Alternatively, changes to the global perception of overall stimulus intensity may have an internal source. For example, slow brain oscillations in the alpha band affect both detection criterion and discrimination confidence but have minimal effects on discrimination sensitivity: a nonselective effect on perception which has been attributed to a global change in the baseline firing rate of sensory neurons (Samaha et al., 2020). Similar to our evidence-boost manipulation, an overall increase in baseline firing rate increases sum evidence without affecting relative evidence. If agents do not have metacognitive access to the current excitability of their perceptual system but do know that such global effects exist, focusing on relative evidence in detection may be a rational way of dealing with this ambiguity of baseline excitability.
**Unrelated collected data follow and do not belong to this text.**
import Literature.MathematicalPhysics.QuantumFieldTheory.Balaban1983to89.Node00.N24ItemsStage13AtThm1CCMWOfStepRSepCoPH
import Summits.QuantumFields.YangMills.Theorems.BalabanUVNodesK0ROfStepTokensRCubeB
import Summits.QuantumFields.YangMills.Theorems.BalabanUVNodesN07Thm1Top7FromProp8GuardedB

/-!
# NODE N24 AT THE V16 K0⁷ WITNESS WITH THE K0 SIDE OPENED TO EXACTLY plan g77's V16 STUB BODIES (`N = 2`, `j = 3`): K1⁷'s θ-KEYED CONSEQUENT AND THE REGISTERED RUNG BODIES AT THE
# HISTORY-BLIND DOOR OVER THE CURED RESIDUAL OF THE WINDOWED CUBE WITNESS `θ₁₅ᶜᶜᴹᵂ(3; γ; ε₀, ε₂₉; B₃, B₃', a₀, a₁')`, the door provisos `hP` DISCHARGED BY NAME modulo [15] Prop. 8's top
# step (stub 1 opened), [6] Prop. 6 at NODE 00's member (stub 2 opened), the window `0 < γ ≤ ½`, the thresholds and stub 3ʷ's WINDOWED β-box on `]0, γ]` of the β of record of
# V15's witness `θ₁₅ᶜᶜᴹ(3; …)` (`0 ≤ b`, `β'·γ² ≤ ¾`; stub 3ʷ's ∃-body opened) and `4 ≤ F.m` ((δ)) — for any gauge constant `B₃' ≥ b9Of F L³ B₁ · B₃` and ceiling `0 < a₁' ≤ min a₁ (a0Of F 2 L³ B₁ c₁ ∕ B₃)`

STAGE-2 SIBLING (dag-n24-c g20; director-ym №365 (2) ∕ №366 R1–R6; S2-campaign row 10 Thm, TIER 2 «post-seam additive»): this module is the ᴮ SIBLING `…N24AtThm1CCMWDoorOfStepTokensB` of
`Thm/BalabanUVNodesN24AtThm1CCMWDoorOfStepTokens` (same six short declaration names, new namespace ⇒ new FQNs; the old module is NOT touched and is RESIDUE after the Stage-2 seam —
red on its own text, not false).  Every displayed [15] Prop-8 top-step token is now the GUARDED `(bd, Dat)` ᴮ token at the cube floor `floorGuard F ((11·4+3·L)·L)`, print's bond datum
`lamDatum F` ([14] (2.3)) and the (7)-data predicate of record `dataSmall7PTopOf F 2`: `Prop8RegSepTopStepGB F 2 suppDom (floorGuard F ((11·4+3·L)·L)) (lamDatum F) (dataSmall7PTopOf F 2) B₃ a₀ a₁`;
the suppliers are the ᴮ names — dag-n07 53′ `N07Thm1Top7FromProp8GuardedB.variationalThm1RegSepCoP7MGB_of_prop8TopStepGB_lamDatum` ((8)ᴮ from the guarded top step at print's datum),
S1b `variationalThm1GaugeRegSepCoP7MGB_of_gauge9TopStepGB`, k0-s1-w3's F1B `K0ROfStepTokensRCubeB.gauge9R_cube_of_prop8TopStep_of_prop6Member` (FILE C's cube arithmetic, ᴮ currency) — and
row 10's in-place re-keyed `Node00/N24ItemsStage13AtThm1CCMWOfStepRSepCoPH` door (chain B by node00-def-T).  The prose «(8) ∕ the R gauge sentence ∕ the R (9)-step» below denotes these ᴮ tokens;
proofs are otherwise verbatim.  Re-keying bookkeeping only — nothing of Bałaban asserted. [14] = [Balaban1984PropagatorsII].

TRACK A (YM-PLAN §2d, node N24 of 28 = binder B2 `hB : B16.EndStatementBPrinted D.C`), seat `pub-ymgap-dag-n24-c` (R134 fan-out seat, strategy s2; gen 7, Part 10).  Key of record: K1⁷
`StabilityBAtRecordR13SepCoPH` = stmt-QuantumFields-20542; this file `--supports` it as a helper (Summits lane: it imports dag-n21-c's FILE C `BalabanUVNodesK0ROfStepTokensRCube` and,
through it, dag-n07-e's bridge `BalabanUVNodesN07Thm1Top7FromProp8`).
WHY (dag-n21-c g12 LOCATED-WINDOW + INTENT-1…4, INBOX l.22290; plan g77 V16 design l.22324): V16 re-cuts V15's stub 3 to 3ʷ «∀ letters, guards → (8) → R-(9)-step at `(L³, (44+3L)L)` →
∃ γ ε₀ ε₂₉ b β′, 0 < γ ≤ ½ ∧ 0 < ε₀ ∧ 0 < ε₂₉ ∧ 0 ≤ b ∧ β′·γ² ≤ ¾ ∧ the box of `betaOfRecord₁₃ F 2 θ₁₅ᶜᶜᴹ(3; …)` on `]0, γ]`» (the SAME β as 3′, smaller box; on that box it IS the window
edition's β — dag-n21-c A2ʷ `betaOfRecord₁₃_theta13OfThm1CCMW_eq_of_mem`), the K0 witness becoming `θ₁₅ᶜᶜᴹᵂ(3; γ)`; FILE Cʷ's closers stay ABSTRACT (`∃ θ, …`).  The K1⁷ closer working AT that
witness needs `hP` POINTED (Part 9 `N24ItemsStage13AtThm1CCMWOfStepRSepCoPH` opened it to the two SENTENCES); §0 here opens it further to the STUB BODIES — the V15∕V16 chain kept POINTED:
Prop. 8 ⇒ (8) at the shrunk ceiling by dag-n07-e's `variationalThm1RegSepCoP7MGB_of_prop8TopStepGB_lamDatum` (`Prop8RegSepTopStepGB.of_le`), Prop. 8 ∧ Prop. 6 ⇒ the window-blind R (9)-step at
`(L³, (11·4+3L)·L; B₃, b9Of·B₃, a₀, min a₁ (a0Of∕B₃))` by FILE C's `gauge9R_cube_of_prop8TopStep_of_prop6Member` ⇒ the (9)-line-1 sentence by B′, weakened to `(B₃', a₁')` by `.mono ∕ .of_le`;
collar by A2ʷ's `collar_le_M₁_theta13OfThm1CCMW`; history clauses by A2ʷ's `_half` lemmas from stub 3ʷ's box on θ₁₅ᶜᶜᴹ(3)'s β; then FILE Bʷ's pointed
`provisos₁₃SepCoP_theta13OfThm1CCMW_of_thm1GaugeR` at `j := 3`, `hjm := hm`, through the two doors.  §2 = Part 8 §2's five door forms at `N := 2`, `j := 3` with `hP := §0`.
TYPING NOTE: the witness letters are ATOMIC (`B₃'`, `a₁'` + the two inequalities): with the compound choices written inside `theta13OfThm1CCMW F 2 3 γ …` the S-bound H-pinned view's
`ops` binder puts a `whnf` over the cliff (2·10⁵ heartbeats) in the three `pinX3HS` statements — the same class as the nested-pin gotcha; atomic letters elaborate in seconds.
So «WHICH CHILD BLOCKS K1⁷», kernel form (§2 rung-1 hypothesis list): K0 side = V16's three stubs' BODIES + `4 ≤ F.m`; then the world S-bound to the H-pinned (or X-rebound)
four-pin view (letters free; `w.γ ≤ γ`); N05 ∕ N06 ∕ N07 ∕ N08 ∕ N09 (+ `h09T`) ∕ N10 ∕ N11 (S1ᵀ) ∕ N12 leaves; N13's (UV₁₃); and (consequent ∕ rung 2) the WORLD's β-box letters `hlo ∕ hhi` on
the window edition's β (at `w.γ = γ`, `w.b = b`, `w.βup = β'` they ARE stub 3ʷ's `hbox ∕ hbox'` through dag-n21-c `betaLowerH∕betaUpperH_theta13OfThm1CCMW_of_half`).
A NEW importing module (imports Part 9 + FILE C).  THEOREMS ONLY, def-free, sorry-free, standard axioms; every §2 proof is ONE application of the Part 8 door theorem at `N := 2`.

WHAT THIS FILE PROVES (6 theorems).  §0 `N24_provisos₁₃SepCoPH_door_theta13OfThm1CCMW_cube_of_prop8TopStep_of_prop6Member_of_betaBoxW`.  §2 `N24_stabilityBR13SepCoPH_thetaShape20_rebindX_fourPin_pointed_theta13OfThm1CCMW_cube_of_prop8TopStep_of_prop6Member_of_betaBoxW_door`,
`N24_betaWindowAtSomeRecord₁₃SepCoPH_of_rebindX_fourPin_pointed_of_boxH_theta13OfThm1CCMW_cube_of_prop8TopStep_of_prop6Member_of_betaBoxW_door`, `N24_stabilityBR13SepCoPH_thetaShape20_pinX3HS_fourPin_pointed_theta13OfThm1CCMW_cube_of_prop8TopStep_of_prop6Member_of_betaBoxW_door`,
`N24_nodesAtSomeRecordS₁₃SepCoPH_of_pinX3HS_fourPin_pointed_theta13OfThm1CCMW_cube_of_prop8TopStep_of_prop6Member_of_betaBoxW_door` (rung 1; at `N = 2` its conclusion is the registered v5 text `NodesAtSomeRecord13PWS F`'s body),
`N24_betaWindowAtSomeRecordS₁₃SepCoPH_of_pinX3HS_fourPin_pointed_of_boxH_theta13OfThm1CCMW_cube_of_prop8TopStep_of_prop6Member_of_betaBoxW_door` (rung 2; `BetaWindowAtSomeRecord13S F`'s body).

HONEST FRAMING: composition BY NAME; nothing of Bałaban's asserted — [15] Prop. 8's top step, [6] Prop. 6 at the member, the window, the windowed β-box, every child leaf and `4 ≤ F.m` are DISPLAYED hypotheses;
K0⁷ ∕ K1⁷ NOT closed; N24 COMPOSITE — no discharge, no count moved (5∕27), no stub closed; one finite T⁴ programme at fixed ε; NOT continuum ∕ ℝ⁴ ∕ OS ∕ mass gap ∕ Clay.
-/

noncomputable section

open scoped Matrix.Norms.L2Operator

namespace Summit.QuantumFields.YangMills.BalabanUVNodes.N24AtThm1CCMWDoorOfStepTokensB

open Literature.MathematicalPhysics.QuantumFieldTheory.Balaban1983to89
open Literature.MathematicalPhysics.QuantumFieldTheory.Balaban1983to89.Node00
open DagBinding T4Continuum T4DatumAssembly FlowStepRuns AveragingRT
open FlowStep (BetaLowerH BetaUpperH)
open Summit.QuantumFields.YangMills.BalabanUVNodes.N07Thm1Top7FromProp8GuardedB (variationalThm1RegSepCoP7MGB_of_prop8TopStepGB_lamDatum)
open Summit.QuantumFields.YangMills.Theorems.K0ROfStepTokensRCubeB (gauge9R_cube_of_prop8TopStep_of_prop6Member)

variable {F : T4Family}

/-! ## §0. The door provisos at the windowed cube witness POINTED, from V16's stub bodies (FILE C's window-blind (9)-step + dag-n07-e's bridge + FILE Bʷ) -/

/-- **★★ THE v1.7 DOOR PROVISOS AT THE WINDOWED CUBE WITNESS `θ₁₅ᶜᶜᴹᵂ(3; γ; ε₀, ε₂₉; B₃, B₃', a₀, a₁')`, `N = 2`, ON PRINT's RANGE `4 ≤ F.m`, POINTED, FROM EXACTLY V16's STUB BODIES**:
[15] Prop. 8's top step at `(B₃, a₀, a₁)` with the floor `2L² ≤ B₃` and `0 < a₀` (stub 1; its `0 < a₁` is not needed once the ceiling is shrunk to `a₁' ≤ a₁`), [6] Prop. 6 at NODE 00's
member `(B₁, c₁)` (stub 2), the window `0 < γ ≤ ½`, thresholds `0 < ε₀`, `0 < ε₂₉` and the windowed β-box `(b, β')` on `]0, γ]` of the β of record of V15's witness
`betaOfRecord₁₃ F 2 (theta13OfThm1CCM F 2 3 ε₀ ε₂₉ B₃ B₃' a₀ a₁')` with `0 ≤ b`, `β'·γ² ≤ ¾` (stub 3ʷ's ∃-body), `4 ≤ F.m` ((δ)) — for ANY gauge constant `B₃' ≥ b9Of F L³ B₁ · B₃` and
ANY ceiling `0 < a₁' ≤ min a₁ (a0Of F 2 L³ B₁ c₁ ∕ B₃)` (V16's exact letters with `le_rfl`; letters ATOMIC in the statement).  The chain kept POINTED: Prop. 8 ⇒ (8) at `a₁'` by
dag-n07-e's bridge (`Prop8RegSepTopStepGB.of_le`), Prop. 8 ∧ Prop. 6 ⇒ the window-blind R (9)-step at the cube letters by FILE C's `gauge9R_cube_of_prop8TopStep_of_prop6Member` ⇒ the
(9)-line-1 sentence by B′ `variationalThm1GaugeRegSepCoP7MGB_of_gauge9TopStepGB`, weakened to `(B₃', a₁')` by B′'s `.mono ∕ .of_le`; collar `(11·4+3L)·L ≤ L³ = ν.M₁` by A2ʷ's
`collar_le_M₁_theta13OfThm1CCMW`; history clauses at `θ₁₅ᶜᶜᴹᵂ` from the box on `θ₁₅ᶜᶜᴹ`'s β by A2ʷ's `hmono_theta13OfThm1CCMW_of_betaLowerH_half` ∕ `hcompRev_theta13OfThm1CCMW_of_betaBox_half`;
then FILE Bʷ's pointed `provisos₁₃SepCoP_theta13OfThm1CCMW_of_thm1GaugeR` at `j := 3`, `hjm := hm`, through the two doors.  CONDITIONAL on every displayed hypothesis; nothing of Bałaban
asserted; K0⁷ NOT closed here.
[cite: Balaban1985Variational, Thm 1 (8)–(9) p.279, (144)–(152) pp.300–301, Prop. 8 p.304; Balaban1985RegularSpaces, (1.3)–(1.9) p.77, Prop. 6 p.99; Balaban1988Convergent, Thm 1 p.262, (2.4)–(2.8) pp.255–256, (2.12)–(2.13) p.256, (2.21) p.258, (3.16)–(3.23) pp.268–270; Balaban1987RG1, (0.1) p.251, Thm 1 p.255, (1.11)–(1.12) p.262, (1.20)–(1.22) p.264, §1 p.264; Balaban1989LargeFieldI, (0.2)–(0.4) p.176; Balaban1989LargeFieldII, (1.4) p.357] -/
theorem N24_provisos₁₃SepCoPH_door_theta13OfThm1CCMW_cube_of_prop8TopStep_of_prop6Member_of_betaBoxW (F : T4Family) (hm : 4 ≤ F.m) {B₃ a₀ a₁ B₁ c₁ B₃' a₁' : ℝ}
    (hB₃ : 2 * (F.L : ℝ) ^ 2 ≤ B₃) (ha₀ : 0 < a₀)
    (h8 : Prop8RegSepTopStepGB F 2 (fun ν K Ω => suppDomOfRecord F ν K Ω) (floorGuard F ((11 * 4 + 3 * F.L) * F.L)) (lamDatum F) (dataSmall7PTopOf F 2) B₃ a₀ a₁) (hB₁ : 0 ≤ B₁) (hc₁ : 0 < c₁)
    (hP6 : letI : CStarAlgebra (MatA 2) := {}; B8.Prop6Printed 4 (F.L : ℝ) B₁ c₁ (fun i : B8LeafModelZd.ZdIdx 4 F.L => zdCub (MatA 2) F.L i))
    (hB₉ : b9Of F (F.L ^ 3) B₁ * B₃ ≤ B₃') (ha₁' : 0 < a₁') (ha₁'le : a₁' ≤ min a₁ (a0Of F 2 (F.L ^ 3) B₁ c₁ / B₃))
    {γ ε₀ ε₂₉ b β' : ℝ} (hγ₀ : 0 < γ) (hγh : γ ≤ 1 / 2) (hε : 0 < ε₀) (hε' : 0 < ε₂₉) (hb : 0 ≤ b)
    (hbox : BetaLowerH b γ (betaOfRecord₁₃ F 2 (theta13OfThm1CCM F 2 3 ε₀ ε₂₉ B₃ B₃' a₀ a₁')))
    (hbox' : BetaUpperH β' γ (betaOfRecord₁₃ F 2 (theta13OfThm1CCM F 2 3 ε₀ ε₂₉ B₃ B₃' a₀ a₁'))) (hβ' : β' * γ ^ 2 ≤ 3 / 4) :
    (Stage13HParams.ofHistoryBlind F 2 ⟨theta13OfThm1CCMW F 2 3 γ ε₀ ε₂₉ B₃ B₃' a₀ a₁', ZrOfRecord₁₃ F 2 (theta13OfThm1CCMW F 2 3 γ ε₀ ε₂₉ B₃ B₃' a₀ a₁')⟩).Provisos₁₃SepCoPH F 2 := by
  have hL0 : (0 : ℝ) < (F.L : ℝ) := by exact_mod_cast lt_trans Nat.zero_lt_one F.hL.2
  have hBpos : (0 : ℝ) < B₃ := lt_of_lt_of_le (mul_pos two_pos (pow_pos hL0 2)) hB₃
  have hB9 : (0 : ℝ) ≤ B₃' := (mul_nonneg (b9Of_pos (F := F) (F.L ^ 3) hB₁).le hBpos.le).trans hB₉
  exact (provisos₁₃SepCoP_theta13OfThm1CCMW_of_thm1GaugeR (N := 2) (j := 3) hγ₀ hγh hm hε hε' hBpos.le hB9 ha₀ ha₁'
    (variationalThm1RegSepCoP7MGB_of_prop8TopStepGB_lamDatum hBpos (h8.of_le le_rfl (ha₁'le.trans (min_le_left _ _))))
    ((theta13OfThm1CCMW_M₁ F 2 3 γ ε₀ ε₂₉ B₃ B₃' a₀ a₁') ▸ collar_le_M₁_theta13OfThm1CCMW F 2 γ ε₀ ε₂₉ B₃ B₃' a₀ a₁' (le_refl 3))
    (((variationalThm1GaugeRegSepCoP7MGB_of_gauge9TopStepGB (gauge9R_cube_of_prop8TopStep_of_prop6Member F hBpos h8 hB₁ hc₁ hP6)).mono hB₉).of_le le_rfl ha₁'le)
    (hmono_theta13OfThm1CCMW_of_betaLowerH_half hγh hb hbox) (hcompRev_theta13OfThm1CCMW_of_betaBox_half hγh hBpos.le hB9 ha₀.le ha₁'.le hb hbox hbox' hβ')).ofCured.ofHistoryBlind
This account fails to explain, however, why subjects in Exps. 2–4 did not use the static background rather than the nontarget stimulus as a reference point, given that it is presumably also susceptible to perceptual influences from global changes in the baseline firing rate of sensory neurons.

Finally, it may be that evidence accumulation in detection and discrimination depends on shared processes and internal representations. Outside of a laboratory setting, detectability and discriminability mostly go hand in hand; the farther away from ‘nothing’ a representation is, the more distinct and differentiated from other representations it becomes. Given these meta-level expectations about the distribution of evidence in the world, the overall availability of evidence may be a valid cue for confidence in discrimination judgments (Maniscalco et al., 2016). Conversely, asymmetries in the availability of evidence for two competing hypotheses may serve as a valid cue for the presence of signal in one of the channels.

If discrimination confidence and detection decisions are drawing on shared evidence weighting mechanisms, one might expect that person-specific tendencies to rely more on one or other evidence channel will be correlated across both tasks. For example, subjects whose discrimination confidence was strongly affected by sum evidence (or equivalently, showed a pronounced positive evidence bias), may also be sensitive to sum evidence in their detection decisions and confidence. Surprisingly, however, we find no evidence for such an effect (see Appendix). Across subjects, the effects of positive, negative, sum and relative evidence on discrimination confidence were not reliably correlated with their corresponding effects on detection decisions, nor with their effects on confidence in signal presence. This null result should be interpreted with caution: our experiments were not powered to identify correlations between participants, with Exp. 1 adopting a small-N, many-trials design, and Experiments 24 a high-N, few-trials design, with the attendant limitation of noisy single-subject estimates. Thus while our current results do not directly support a shared-resources account, they are not inconsistent with it.

Conclusion

In four experiments, we replicated previous findings of a “positive evidence bias”: a detection-like evidence weighting in discrimination confidence. This pattern was accounted for by models that posit asymmetries either in the distributions of sensory noise or allocation of attention between target and nontarget channels. However, these same models could not account for a surprising finding of discrimination-like evidence weighting in detection decisions and confidence. We suggest that these seemingly irrational positive and negative evidence biases may reflect, at least in part, shared representational resources being harnessed for detection decisions and discrimination confidence.